He’s not the messiah, etc

With yer Radcliffes and yer Grints of this world growing up into not-quite-as-rubbish actors in the cash machine that I am legally obliged to call the Potter phenomenon, there’s a new set of kids on the block. No, not the tedious Narnia tosh again, at least not yet; now we’ve got the parallel world of Philip Pullman’s His Dark Materials trilogy, as realised in The Golden Compass (Northern Lights being too subtle a title for the U. S. of etc., or maybe they were worried about possible confusion with the 1985 “Canadian supergroup” of the same name).

I do read books, honestly, but I haven’t read Northern Lights. I may get round to it some day, since I have a soft spot for the parallel universe/alternate history genre. However, I suspect that day should have been before yesterday, when I saw the film along with Chris, Melanie, Louise and Mikey.

Unlike JK’s oeuvre, not I understand deeply troubled by the wonders of a multi-layered storyline, there’s a well-known religious allegory in Pullman’s work. And, praise be to Dawkins, it’s not the CS Lewis perspective of magically resurrecting lions seducing buck-toothed children through the preaching of dental treatment or whatever it was. Here we’ve got talking animal demons and a good old adventure romp for the kids, with the talky intrigue and allegory to keep the sniffy grown-ups amused.

But there are flaws in the film: kids, dialogue, pacing.
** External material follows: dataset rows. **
import Literature.NumberTheory.EllipticCurves.Fisher2012.ThreeTorsionFracLinearTransfer
import Literature.NumberTheory.EllipticCurves.GaloisActionProofs
import Literature.NumberTheory.GaloisRepresentations.AbsGaloisGroup
import HarnessLib

/-!
# A fractional-linear `3`-torsion transfer datum gives a `Γ_K`-equivariant `E[3] ≃ E'[3]` —
# WITH ITS COORDINATE FORMULA (twin of `ThreeTorsionFracLinearTransfer`; cell `b2b-bsdres`, team
# n1011, seat p02 gen 10, row T-E3SYMP optional file F5a)

HONEST FRAMING (cell `b2b-bsdres`, run/shared/lean/b2b/bsd-rank1-residual/, verbatim in every
file): the goal of the cell is to DELETE the COMBINATION-SHAPED residual classes of the
Birch–Swinnerton-Dyer formula for ALL analytic-rank `≤ 1` elliptic curves over `ℚ` — "full BSD
formula for every rank `≤ 1` curve in class `C`" assembled STRICTLY from published theorems — so
that the rank-`≤ 1` remainder becomes exactly the CONSTRUCTION-SHAPED classes, which are TYPED
(missing-input `Prop`s), NOT attempted. This is not "finishing BSD". This file: a TOOL theorem of
our formalisation of a published proof; no definition, no named fact.

## What this file proves

`threeCongruent_of_fracLinearDatum_formula`: the statement of the tree's
`threeCongruent_of_fracLinearDatum` (a fractional-linear datum `(x, y) ↦ ((ax+b)/(dx+e), cy/(dx+e))`
between elliptic curves `W, W'` with `a₁ = a₃ = 0` over a field of characteristic `0` gives an
additive isomorphism `E[3] ≃ E'[3]` commuting with `Γ_K`) TOGETHER WITH THE FORMULA: the isomorphism
sends the point `(x, y)` of `E[3]` to the point `((ax+b)/(dx+e), cy/(dx+e))` of `E'[3]`.  The proof
is the tree's proof verbatim (Silverman *AEC* III.2.3; `#E[3] = 9`), with the witness kept in view.
Consumer: the symplectic type of the Hesse `3`-congruences for the cube-root pairings (row T-E3SYMP).

References: [Fisher2012Hessian] Thm. 13.2; [SilvermanAEC2009] III.2.3, Cor. III.6.4, Ex. 3.7.
-/

noncomputable section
The kid problem is the usual one: I don’t think there’s a convincing British child actor under 13. We don’t have any Dakota Fannings or Haley Joel Osments, sadly. The lead actor, Dakota Blue Richards (what’s with all the Dakotas?), isn’t bad but isn’t that great either.

The dialogue is generally OK, but every now and then it goes a bit Basil Exposition. And I think it does so because they wanted to keep the pace up: cutting the “boring bits” to the bone to keep the running time under two hours. That being, I presume, the maximum time between toilet visits for overexcited preteens. Consequently the film feels a little rushed.

In the cinema I was pleased to note the general absence of noisy kids. Only one screamer dragged out temporarily by a harassed parental unit, but then I too would have been scared aged fourish by the sight of armoured polar bears yards from a front row seat. I did hear a constant subdued commentary from some mini-Motty girls old enough to know better in the row behind us, though it was not enough to rouse me from my traditional British reserve.

As is now apparently law for all film trilogies, there’s an appearance by Christopher Lee. Bizarrely only a single line. I don’t believe he was CGI, though as Mikey said, they’ve probably scanned every inch of him in case he’s, er, corporeally unavailable for sequels.

Though not confirmed, I assume this film will be followed up with adaptations of the other two books. It’s interesting and exciting enough to earn back its $180 million budget (Charlie Chaplin used to make his films alone, you know, for a farthing and a bowl of porridge). And I’d like to see what happens next. Or maybe I should just read the books?